NEB Gibson Assembly Calculator

Example Data Table

Formula Used

Picomoles from DNA mass:

pmol = DNA mass in ng ÷ (0.66 × fragment length in bp)

DNA mass from picomoles:

ng = target pmol × 0.66 × fragment length in bp

Fragment volume:

volume in µL = required ng ÷ concentration in ng/µL

Insert target:

insert pmol = vector pmol × desired insert molar ratio

Water volume:

water = final reaction volume − assembly mix volume − total DNA volume

Simple overlap temperature estimate:

estimated Tm = 2 × AT bases + 4 × GC bases

How to Use This Calculator

Enter the total reaction volume and assembly mix volume first. Add vector length, concentration, and target vector amount. Select the number of inserts used in the reaction. Then enter each active insert length, concentration, desired molar ratio, overlap length, and overlap GC value.

Press the submit button to view the result below the header and above the form. Review vector pmol, insert mass, insert volume, water volume, and warning messages. Use CSV export for spreadsheet records. Use PDF export for a printable setup sheet.

If a calculated volume is too small to pipette accurately, dilute the stock DNA or increase the reaction scale. If water becomes negative, lower DNA inputs, reduce mix volume only when allowed, or increase the total reaction volume.

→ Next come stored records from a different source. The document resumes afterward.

import Literature.Geometry.Lorentzian.KerrSchildWaveCauchyProblem
import Literature.Geometry.Lorentzian.KerrEnergyIdentity
import HarnessLib

/-!
# The energy current of the slice normal `N = −(dt)♯` for divergence-form wave operators on
# `ℝ⁴`, its divergence identity, and its coercivity on generalised Kerr–Schild backgrounds

(family `gr`; infrastructure for energy estimates for `KerrSchild.waveOperator`, namespace
`Literature.Geometry.Lorentzian.KerrSchild`)

For a symmetric coefficient field `G = (G^{μν})` on `E4 = ℝ⁴` and a function `w`, write
`p_μ = ∂_μ w`, `Q = G^{αβ} p_α p_β`, `X = G^{0α} p_α` (`= g(dt, dw)`). The **energy current of the
covector `dt`** is the contraction of the stress–energy tensor of `w` with `dt`,
`P^μ = T^{μ0} = G^{μν} p_ν X − ½ G^{0μ} Q` (`KerrSchild.normalCurrent`); its time component
`P⁰ = T^{00} = T(dt, dt)` is the energy density measured by the (past-directed) normal `∇t` of the
slices `{t = const}`, i.e. by Sbierski's vector field `N = −(dt)♯` up to orientation
(Sbierski, Anal. PDE 8 (2015), §7A: "`N := −(dt*)♯`"). This file proves:

* `KerrSchild.sum_fderiv_normalCurrent` — the **divergence identity**
  `∑_μ ∂_μ P^μ = (□_G w) X + R`, where `□_G w = ∑_μ ∂_μ (G^{μν} ∂_ν w)` is
  `KerrSchild.waveOperator` and `R = KerrSchild.deformationTerm G w` is the quadratic form in `dw`
  with coefficients `∂G` (`R = G^{μα} ∂_μG^{0β} p_α p_β − ½ (∂_μ G^{0μ}) Q − ½ G^{0μ} ∂_μG^{αβ} p_α p_β`;
  the second derivatives of `w` cancel by the symmetry of `G` and of `D²w`). This is the
  coordinate form (`det g = −1`, so `∇_μ J^μ = ∂_μ J^μ`) of
  `∇^μ (T_{μν} V^ν) = (□_g w) V(w) + T_{μν} ∇^μ V^ν` for `V = ∇t` (Dafermos–Rodnianski,
  arXiv:0811.0354, App. D; Alinhac, *Hyperbolic PDE* (2009), Ch. 7 (the energy inequality by the
  multiplier method)).
* On a generalised Kerr–Schild background `B` (`g⁻¹ = η⁻¹ − φ ℓ♯ ⊗ ℓ♯`, `0 ≤ φ ≤ Φ`, `ℓ` null with
  `ℓ(∂_t) = 1` where `φ ≠ 0`; `KerrSchild.Background`):
  `P⁰ = ½ X² + ½ (1 + φ) |p⃗|² − ½ φ (ℓ⃗ · p⃗)²` (`normalCurrent_zero_eq`), hence the **coercivity**
  `∑_μ p_μ² ≤ 6 P⁰` (`sum_sq_le_six_mul_normalCurrent_zero`) and the bounds `X² ≤ 2 P⁰`,
  `P⁰ ≤ 3 (1 + Φ)² ∑_μ p_μ²`, `|G^{μν}| ≤ 1 + Φ`, and
  `|R| ≤ 32 (1 + Φ) D ∑_μ p_μ²` wherever `|∂_μ G^{αβ}| ≤ D` (`abs_deformationTerm_le`).

These are the pointwise ingredients of the energy estimate
`E(τ) ≤ K (E(0) + ‖□_G w‖²_{L²([0,T] × ℝ³)})` of `KerrSchildEnergyEstimate.lean`.

## References

* M. Dafermos, I. Rodnianski, *Lectures on black holes and linear waves*, arXiv:0811.0354, App. D
  (`J^V_μ = T_{μν} V^ν`, `K^V`, `𝓔^V`, the divergence identity) (key `DafermosRodnianski2008`).
* S. Alinhac, *Hyperbolic partial differential equations*, Springer 2009, Ch. 7 (energy
  inequality for variable-coefficient wave equations by the multiplier method).
* J. Sbierski, Anal. PDE 8 (2015) 1379–1420 (arXiv:1311.2477), §2 (proof of Thm. 2.1: the energy
  estimate for `J^N`) and §7A (`N = −(dt*)♯`) (key `Sbierski2015`).
* R. P. Kerr, A. Schild, 1965, §2 (`g⁻¹ = η⁻¹ − φ ℓ♯ ⊗ ℓ♯`) (key `KerrSchild1965`).
-/

noncomputable section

Advanced NEB Gibson Assembly Planning

Gibson assembly works best when every fragment enters the reaction in a controlled molar amount. This calculator supports that planning step. It helps you convert DNA mass into picomoles, estimate insert volumes, review overlap lengths, and compare final reaction totals before mixing reagents. The goal is simple. You can reduce guesswork and prepare a cleaner assembly setup.

Why Molar Balance Matters

Fragments assemble by matching overlapping ends. A long backbone and a short insert may require very different nanogram amounts to supply the same number of molecules. Using mass alone can create excess insert or too little vector. The calculator corrects that problem by using length, concentration, and target molar ratios. It also reports total DNA mass, final liquid volume, and remaining master mix space.

Useful Inputs

Enter the vector length, insert length, DNA concentrations, target vector amount, desired insert ratio, overlap length, reaction volume, and assembly mix volume. Optional controls let you include more inserts, dilution water, and notes for tracking. The result area appears immediately after submission. It shows the main setup values first, so the page remains practical during bench preparation.

Practical Setup Guidance

For many Gibson reactions, overlaps between 15 and 40 bases are commonly useful. Very short overlaps may reduce specificity. Very long overlaps can increase primer cost. Fragment purity also matters. Salt, ethanol, primer dimers, and nonspecific bands can lower assembly performance. Use clean DNA and verify fragment sizes when possible.

Accuracy Notes

The tool uses standard double stranded DNA mass conversion. It assumes average base pair mass and linear fragments. It does not replace experimental judgment. Pipetting limits can make tiny volumes difficult. When calculated volumes fall below comfortable handling ranges, dilute stock DNA or increase the reaction scale. Record each adjustment, because repeatable notes make troubleshooting much easier later for future cloning sessions safely.

Export and Review

The CSV download is useful for spreadsheets, lab notebooks, or batch planning. The PDF download creates a printable summary for records. The example table gives realistic sample inputs for a backbone and insert. You can edit those values to match your own design. Always compare the calculated plan with your reagent instructions and internal lab procedures before starting the reaction.